Why Three Fields?
The Farmland Health Check-Up is built on a simple but powerful diagnostic principle: benchmarking. By comparing one high-performing field against two underperforming fields on the same farm, the FHCU isolates the specific soil, drainage, and management factors that explain yield differences.
Key Takeaway: Instead of asking "Are my yields good?" the question becomes "Why does this field underperform that one?" — and the answer is always specific, measurable, and actionable.

How Fields Are Selected
Field 1 — Your Best Field (Benchmark)
The field that consistently produces your highest yields. This field serves as the baseline against which the other two are compared.
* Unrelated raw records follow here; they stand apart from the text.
/-- Along a good orbit the near-field kinetic energy is interval integrable on every window (measurable in time,
bounded by the conserved energy). -/
theorem intervalIntegrable_relKineticNear {σ : ℝ} {N : ℕ} (Φ : Flow σ N) {z : Cfg N} (hz : z ∈ Φ.good)
    (i : Fin (N + 1)) (r a b : ℝ) (hab : a ≤ b) :
    IntervalIntegrable (fun t => relKineticNear (Φ.flow t z) i r) volume a b := by
  have hγ := Φ.isTrajectory z hz
  have hmeas : Measurable fun t => relKineticNear (Φ.flow t z) i r :=
    (measurable_relKineticNear i r).comp hγ.measurable_torus
  rw [intervalIntegrable_iff_integrableOn_Ioc_of_le hab]
  refine ⟨hmeas.aestronglyMeasurable, HasFiniteIntegral.of_bounded (C := (4 + 4 * ((N : ℝ) + 1)) * configEnergy z)
    (ae_of_all _ fun t => ?_)⟩
  rw [Real.norm_eq_abs, abs_of_nonneg (relKineticNear_nonneg _ _ _), ← Φ.configEnergy_flow hz t]
  exact relKineticNear_le_energy _ _ _

/-! ### Identification of the crux's collision sums with the per-collision impulses -/
section Identification

variable {σ : ℝ} {N : ℕ}

/-- The activity as `(σ/τ) Σ_{collision times in the window} ownImpulse`. -/
theorem act_eq_sum (Φ : Flow σ N) {z : Cfg N} (hz : z ∈ Φ.good) (τ s : ℝ) (i : Fin (N + 1))
    (hfin : (collisionTimes (Torus.geometry (Fin 3)) (hsDiameter σ N) (fun t => Φ.flow t z) ∩
      Set.Ioc s (s + window τ N)).Finite) :
    act Φ τ s i z = σ / τ * ∑ t ∈ hfin.toFinset, ownImpulse (hsDiameter σ N) (fun t => Φ.flow t z) i t := by
  have hγ := Φ.isTrajectory z hz
  unfold act HardSphereFlow.collisionSum
  rw [collisionSum_eq_finset_sum hfin]
  congr 1
  refine Finset.sum_congr rfl fun t _ => Finset.sum_congr rfl fun p hp => ?_
  rw [hγ.ofConfig_preVel_eq_leftLim hp]
  simp only [HardSphereCollisionRecord.ofConfig_fst, HardSphereCollisionRecord.ofConfig_postVel]
  rfl

/-- The crowded activity as `(σ/τ) Σ_{collision times in the window} crowdImpulse`. -/
theorem crowdedActivity_eq_sum (Φ : Flow σ N) {z : Cfg N} (hz : z ∈ Φ.good) (τ s : ℝ) (i : Fin (N + 1))
    (hfin : (collisionTimes (Torus.geometry (Fin 3)) (hsDiameter σ N) (fun t => Φ.flow t z) ∩
      Set.Ioc s (s + window τ N)).Finite) :
    crowdedActivity Φ τ s i z =
      σ / τ * ∑ t ∈ hfin.toFinset, crowdImpulse (hsDiameter σ N) (fun t => Φ.flow t z) i t := by
  have hγ := Φ.isTrajectory z hz
  unfold crowdedActivity HardSphereFlow.collisionPairSum
  rw [collisionPairSum_eq_finset_sum hfin]
  congr 1
  refine Finset.sum_congr rfl fun t _ => Finset.sum_congr rfl fun p hp => ?_
  dsimp only
  rw [hγ.ofConfig_preVel_eq_leftLim hp]
  simp only [HardSphereCollisionRecord.ofConfig_postVel]
  rfl
/-
Copyright (c) 2026 the pub-hodgecm-mathlib formalisation cell (harness21).  Prover seat hodgecm-mathlib-B-p08 (g40): LH4-plan (g6) WORD #65 item (P5a) «A′» — the AFFINE variant of
★ `SelfDualLatticeScalarReductionTransport` §3∕§4 for the wild type-(2) rows (memo `B-provers/B-p08/g40/MEMO-M6-EP-wild.v1.B-p08g40.md` §2(e), §4 row «supplier FILE A»); 2026-09-02.
-/
import Literature.NumberTheory.Automorphic.SelfDualLatticeScalarReductionTransport   -- ★ B-p08 (g28) FILE A: `glIntReduction_val_eq_map`, `subtype_mapMatrix_glIntEquiv_symm`, `residue_mul_residue_eq_one`, `trace∕det_units_inv_mul_mul`
import HarnessLib

/-!
# The AFFINE monodromy dictionary of a `2 × 2` matrix at an arbitrary centre: `(k − a·1)² = (tr k − 2a)·(k − a·1) − χ_k(a)·1`, and square-nilpotent reduction

Topic `NumberTheory/Automorphic`; namespace `Literature.NumberTheory.Automorphic`.  THEOREMS ONLY (no definition, no instance, no notation, no named fact, no `sorry`);
kernel lane `--supports stmt-HodgeConjecture-24833`.  Cell `pub/hodgecm-mathlib` (D-0151), crux H413 = `stmt-HodgeConjecture-24833`; half A line LH4 (dyadic pay-down),
LH4-plan (g6) price list WORD #40∕#65, item **(P5a) «A′»** = the first supplier brick of the memo «M6 ∕ Euler–Poincaré at a wild type-(2) row» (B-p08 (g40),
`B-provers/B-p08/g40/MEMO-M6-EP-wild.v1.B-p08g40.md`, §2(e) and §4): the `2 × 2` monodromy dictionary of ★ FILE A `SelfDualLatticeScalarReductionTransport` §3
(`(k − (tr k∕2)·1)² = ((tr² − 4det)∕4)·1`, `sub_smul_one_mul_self_eq_smul_one`) is CENTRED AT `tr k ∕ 2`, which at a WILD unit-discriminant row (`v ∣ 2`, `K₂ = L_w(√(1+w₀))`)
is NOT integral; the AFFINE dictionary below is centred at an ARBITRARY scalar `a` — in the application the `1`-coordinate of the eigenvalue `λ = a + b·Π` in the Eisenstein
frame `(1, Π)` of ★ `LocalFields/WildQuadraticEisensteinFrame` ∕ ★ `NumberFields/RamifiedQuadraticDictionaryWild`, always integral — and its reduction lemma asks only that
BOTH lower coefficients lie in `𝓂`, which the Eisenstein relation of `b·Π` supplies (`tr − 2a = b(Π + Π′) = −2b∕ϖ^k`, `χ(a) = b²·ΠΠ′ = −b²w₀∕ϖ^{2k}`).  HONEST LABEL: HC_CM
is proved only modulo the 7 printed citations (2 remaining named inputs: hLiu418 = stmt-HodgeConjecture-24832, h413 = stmt-HodgeConjecture-24833) until rung 0 closes; this
file is count-neutral base layer (pays no organ, opens no road).

* §1 (pure `CommRing`, `2 × 2`): **`sub_smul_one_mul_self_eq_affine`** — Cayley–Hamilton at the centre `a`: `(k − a·1)·(k − a·1) = (tr k − 2a)·(k − a·1) − (a² − tr k·a + det k)·1`;
  **`sub_smul_one_mul_self_eq_affine_of_eigenCoord`** — if `tr k = (a + bΠ) + (a + bΠ′)` and `det k = (a + bΠ)(a + bΠ′)` (the eigenvalues in a frame `(1, Π)`, `Π′` the
  conjugate) then `(k − a·1)² = (b(Π + Π′))·(k − a·1) − (b²ΠΠ′)·1`; over a field, the conjugation-invariant form **`units_inv_mul_mul_sub_smul_one_mul_self_eq_affine`**
  for `g⁻¹ k g` (★ `trace_units_inv_mul_mul`, ★ `det_units_inv_mul_mul`).
* §2 (valued field `F`, `GL_n(𝒪)`): **`glIntReduction_sub_smul_one_sq_eq_zero_of_affine`** — `k ∈ GL_n(𝒪)`, `a, f, e ∈ 𝒪`, `|f| < 1`, `|e| < 1`,
  `(k − a·1)² = f·(k − a·1) + e·1 ⇒ (k̄ − ā·1)² = 0` in `M_n(𝓀)` (the affine twin of ★ `glIntReduction_sub_smul_one_sq_eq_zero`; same lift-and-reduce proof) — so at every
  type-(2) row, tame or wild, the local monodromy at a fixed vertex is a SCALAR or a TRANSVECTION modulo `𝓂`, the two star types of Kottwitz's edge count [Kottwitz1988, §2].

## References
* [Kottwitz1988] R. E. Kottwitz, *Tamagawa numbers*, Ann. of Math. 127 (1988), 629–646, §2 (Euler–Poincaré functions; fixed edges over fixed vertices).
* [HornJohnson2013] R. A. Horn, C. R. Johnson, *Matrix Analysis*, 2nd ed. (2013), Thm. 2.4.3.2 (Cayley–Hamilton), §1.3 (similarity invariants).
* [IwahoriMatsumoto1965] N. Iwahori, H. Matsumoto, Publ. Math. IHÉS 25 (1965), §2 (reduction mod `𝔓` on `GL_n(𝒪)`).
* [Serre1979] J.-P. Serre, *Local Fields*, GTM 67 (1979), Ch. I §6 Prop. 18 (Eisenstein equations).
-/

set_option autoImplicit false

noncomputable section

open scoped ValuativeRel Matrix MatrixGroups
open Set Matrix ValuativeRel

namespace Literature.NumberTheory.Automorphic

/-! ## §1 Cayley–Hamilton at an arbitrary centre (`2 × 2`, any commutative ring) -/

section Affine

variable {R : Type*} [CommRing R]

/-- **CAYLEY–HAMILTON AT THE CENTRE `a`**: `(k − a·1)·(k − a·1) = (tr k − 2a)·(k − a·1) − (a² − tr k·a + det k)·1` for every `2 × 2` matrix `k` and every scalar `a`
(`k² = tr k·k − det k·1`).  At `a = tr k∕2` (when `2` is invertible) this is ★ `sub_smul_one_mul_self_eq_smul_one`. [cite: HornJohnson2013, Thm. 2.4.3.2] [cite: Kottwitz1988, §2] -/
theorem sub_smul_one_mul_self_eq_affine (k : Matrix (Fin 2) (Fin 2) R) (a : R) :
    (k - a • (1 : Matrix (Fin 2) (Fin 2) R)) * (k - a • (1 : Matrix (Fin 2) (Fin 2) R)) =
      (k.trace - 2 * a) • (k - a • (1 : Matrix (Fin 2) (Fin 2) R)) - (a * a - k.trace * a + k.det) • (1 : Matrix (Fin 2) (Fin 2) R) := by
  rw [Matrix.trace_fin_two, Matrix.det_fin_two]
  ext i j
  fin_cases i <;> fin_cases j <;>
    · simp [Matrix.mul_apply, Fin.sum_univ_two, Matrix.one_apply]
      ring

/-- **THE EIGEN-COORDINATE READING**: if the eigenvalues of `k` are `a + bΠ` and `a + bΠ′` — `tr k = (a + bΠ) + (a + bΠ′)`, `det k = (a + bΠ)(a + bΠ′)` — then
`(k − a·1)² = (b(Π + Π′))·(k − a·1) − (b²·ΠΠ′)·1`: the matrix `k − a·1` satisfies the (Eisenstein) equation of `bΠ`, `X² − b(Π + Π′)X + b²ΠΠ′ = 0`.  In the wild unit-discriminant
frame `Π = (α − 1)∕ϖ^k`: `Π + Π′ = −2∕ϖ^k`, `ΠΠ′ = −w₀∕ϖ^{2k}` (★ `WildQuadraticEisensteinFrame.wildUniformizer_add_map` ∕ `…_mul_map`). [cite: Serre1979, Ch. I §6 Prop. 18]
[cite: HornJohnson2013, Thm. 2.4.3.2] -/
theorem sub_smul_one_mul_self_eq_affine_of_eigenCoord (k : Matrix (Fin 2) (Fin 2) R) {a b P P' : R}
    (htr : k.trace = (a + b * P) + (a + b * P')) (hdet : k.det = (a + b * P) * (a + b * P')) :
    (k - a • (1 : Matrix (Fin 2) (Fin 2) R)) * (k - a • (1 : Matrix (Fin 2) (Fin 2) R)) =
      (b * (P + P')) • (k - a • (1 : Matrix (Fin 2) (Fin 2) R)) - (b * b * (P * P')) • (1 : Matrix (Fin 2) (Fin 2) R) := by
  rw [sub_smul_one_mul_self_eq_affine, htr]
  have h1 : (a + b * P) + (a + b * P') - 2 * a = b * (P + P') := by ring
  have h2 : a * a - ((a + b * P) + (a + b * P')) * a + k.det = b * b * (P * P') := by rw [hdet]; ring
  rw [h1, h2]

end Affine

section Field

variable {K : Type*} [Field K]

/-- **CONJUGATION KEEPS THE AFFINE DICTIONARY**: for `g ∈ GL₂`, `(g⁻¹ k g − a·1)² = (tr k − 2a)·(g⁻¹ k g − a·1) − (a² − tr k·a + det k)·1` — the local monodromy at every vertex
satisfies the SAME affine relation as `k` (★ `trace_units_inv_mul_mul`, ★ `det_units_inv_mul_mul`). [cite: HornJohnson2013, §1.3] [cite: Kottwitz1988, §2] -/
theorem units_inv_mul_mul_sub_smul_one_mul_self_eq_affine (g : GL (Fin 2) K) (k : Matrix (Fin 2) (Fin 2) K) (a : K) :
    (((g⁻¹ : GL (Fin 2) K) : Matrix (Fin 2) (Fin 2) K) * k * (g : Matrix (Fin 2) (Fin 2) K) - a • (1 : Matrix (Fin 2) (Fin 2) K)) *
        (((g⁻¹ : GL (Fin 2) K) : Matrix (Fin 2) (Fin 2) K) * k * (g : Matrix (Fin 2) (Fin 2) K) - a • (1 : Matrix (Fin 2) (Fin 2) K)) =
      (k.trace - 2 * a) • (((g⁻¹ : GL (Fin 2) K) : Matrix (Fin 2) (Fin 2) K) * k * (g : Matrix (Fin 2) (Fin 2) K) - a • (1 : Matrix (Fin 2) (Fin 2) K)) -
        (a * a - k.trace * a + k.det) • (1 : Matrix (Fin 2) (Fin 2) K) := by
  rw [sub_smul_one_mul_self_eq_affine, trace_units_inv_mul_mul, det_units_inv_mul_mul]

end Field

/-! ## §2 Square-nilpotent reduction from an affine relation with coefficients in `𝓂` -/

section Reduction

variable {F : Type*} [Field F] [ValuativeRel F] {n : ℕ}

/-- **A square-nilpotent reduction, AFFINE form**: if `(k − a·1)² = f·(k − a·1) + e·1` with `k ∈ GL_n(𝒪)`, `a, f, e ∈ 𝒪`, `|f| < 1`, `|e| < 1`, then `(k̄ − ā·1)² = 0` in `M_n(𝓀)`
(`f̄ = ē = 0`).  The affine twin of ★ `glIntReduction_sub_smul_one_sq_eq_zero` (`f = 0`); at a wild type-(2) row `f = −2b∕ϖ^k`, `e = b²w₀∕ϖ^{2k}` both lie in `𝓂_w` (memo §2(e)), so the
local monodromy reduces to a scalar or a transvection exactly as in the tame case. [cite: IwahoriMatsumoto1965, §2] [cite: Kottwitz1988, §2] -/
theorem glIntReduction_sub_smul_one_sq_eq_zero_of_affine (k : glInt n F) (a f e : 𝒪[F]) (hf : valuation F (f : F) < 1) (he : valuation F (e : F) < 1)
    (hk : (((k : GL (Fin n) F) : Matrix (Fin n) (Fin n) F) - (a : F) • (1 : Matrix (Fin n) (Fin n) F)) *
        (((k : GL (Fin n) F) : Matrix (Fin n) (Fin n) F) - (a : F) • (1 : Matrix (Fin n) (Fin n) F)) =
          (f : F) • (((k : GL (Fin n) F) : Matrix (Fin n) (Fin n) F) - (a : F) • (1 : Matrix (Fin n) (Fin n) F)) + (e : F) • (1 : Matrix (Fin n) (Fin n) F)) :
    (((glIntReduction n F k : GL (Fin n) 𝓀[F]) : Matrix (Fin n) (Fin n) 𝓀[F]) - IsLocalRing.residue 𝒪[F] a • (1 : Matrix (Fin n) (Fin n) 𝓀[F])) *
        (((glIntReduction n F k : GL (Fin n) 𝓀[F]) : Matrix (Fin n) (Fin n) 𝓀[F]) - IsLocalRing.residue 𝒪[F] a • (1 : Matrix (Fin n) (Fin n) 𝓀[F])) = 0 := by
  -- lift the identity to `M_n(𝒪)` along the injective `subtype.mapMatrix`
  set kO : Matrix (Fin n) (Fin n) 𝒪[F] := (((glIntEquiv n F).symm k : GL (Fin n) 𝒪[F]) : Matrix (Fin n) (Fin n) 𝒪[F]) with hkO
  have hinj : Function.Injective ((𝒪[F]).subtype.mapMatrix : Matrix (Fin n) (Fin n) 𝒪[F] →+* Matrix (Fin n) (Fin n) F) := fun M N h =>
    Matrix.ext fun i j => Subtype.ext (by simpa [RingHom.mapMatrix_apply] using congrFun (congrFun h i) j)
  have h1 : (𝒪[F]).subtype.mapMatrix (kO - a • (1 : Matrix (Fin n) (Fin n) 𝒪[F])) = ((k : GL (Fin n) F) : Matrix (Fin n) (Fin n) F) - (a : F) • (1 : Matrix (Fin n) (Fin n) F) := by
    rw [map_sub, subtype_mapMatrix_glIntEquiv_symm]
    congr 1
    ext i j
    by_cases hij : i = j <;> simp [RingHom.mapMatrix_apply, Matrix.map_apply, Matrix.smul_apply, hij]
  have hsmul : ∀ (c : 𝒪[F]) (M : Matrix (Fin n) (Fin n) 𝒪[F]), (𝒪[F]).subtype.mapMatrix (c • M) = (c : F) • (𝒪[F]).subtype.mapMatrix M := fun c M => by
    ext i j
    simp [RingHom.mapMatrix_apply, Matrix.map_apply, Matrix.smul_apply]
  have h2 : (𝒪[F]).subtype.mapMatrix (e • (1 : Matrix (Fin n) (Fin n) 𝒪[F])) = (e : F) • (1 : Matrix (Fin n) (Fin n) F) := by
    rw [hsmul, map_one]
  have hO : (kO - a • (1 : Matrix (Fin n) (Fin n) 𝒪[F])) * (kO - a • (1 : Matrix (Fin n) (Fin n) 𝒪[F])) =
      f • (kO - a • (1 : Matrix (Fin n) (Fin n) 𝒪[F])) + e • (1 : Matrix (Fin n) (Fin n) 𝒪[F]) := by
    apply hinj
    rw [map_mul, map_add, hsmul, h1, h2, hk]
  -- reduce: `f̄ = ē = 0`
  have hred := congrArg ((IsLocalRing.residue 𝒪[F]).mapMatrix) hO
  rw [map_mul, map_add, map_sub] at hred
  have h3 : (IsLocalRing.residue 𝒪[F]).mapMatrix (a • (1 : Matrix (Fin n) (Fin n) 𝒪[F])) = IsLocalRing.residue 𝒪[F] a • (1 : Matrix (Fin n) (Fin n) 𝓀[F]) := by
    ext i j
    by_cases hij : i = j
    · subst hij; simp [RingHom.mapMatrix_apply, Matrix.map_apply]
    · simp [RingHom.mapMatrix_apply, Matrix.map_apply, Matrix.one_apply_ne hij]
  have hzero : ∀ (c : 𝒪[F]) (M : Matrix (Fin n) (Fin n) 𝒪[F]), valuation F (c : F) < 1 → (IsLocalRing.residue 𝒪[F]).mapMatrix (c • M) = 0 := fun c M hc => by
    have hc0 : IsLocalRing.residue 𝒪[F] c = 0 := residue_eq_zero_of_valuation_lt_one hc
    ext i j
    rw [RingHom.mapMatrix_apply, Matrix.map_apply, Matrix.smul_apply, smul_eq_mul, map_mul, hc0, zero_mul, Matrix.zero_apply]
  rw [h3, hzero f _ hf, hzero e _ he, zero_add, ← glIntReduction_val_eq_map] at hred
  exact hred

end Reduction

end Literature.NumberTheory.Automorphic

end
Field 2 — An Underperforming Field
A field that consistently yields below your best, has recurring problems, or doesn't respond to inputs the way you'd expect.
Field 3 — Another Underperforming Field
Ideally with different issues (e.g., one with drainage issues and one with erosion) to provide a broader diagnostic picture.
The fields don't need to be adjacent or even on the same soil type. Comparing fields across different soil types can reveal important management × soil type interactions. Learn how the full process works.
The Diagnostic Power of Comparison
Consider this example from an Oxford County farm:
Home Field (Benchmark)
105 acres, Crsil loam, 5-year average wheat yield 131 bu/ac (county avg: 94.1 bu/ac). Tile drained at 10 m spacing. SOM 4.2%. No compaction detected. 4-crop rotation including red clover.
Hutchinson Field (Underperforming)
109 acres, heavy clay, 5-year avg corn yield 170 vs. 220 bu/ac on best field. Tile at 18 m spacing (1978). SOM 3.1%. Compaction at 15 cm (380 psi). Corn-soybean rotation only.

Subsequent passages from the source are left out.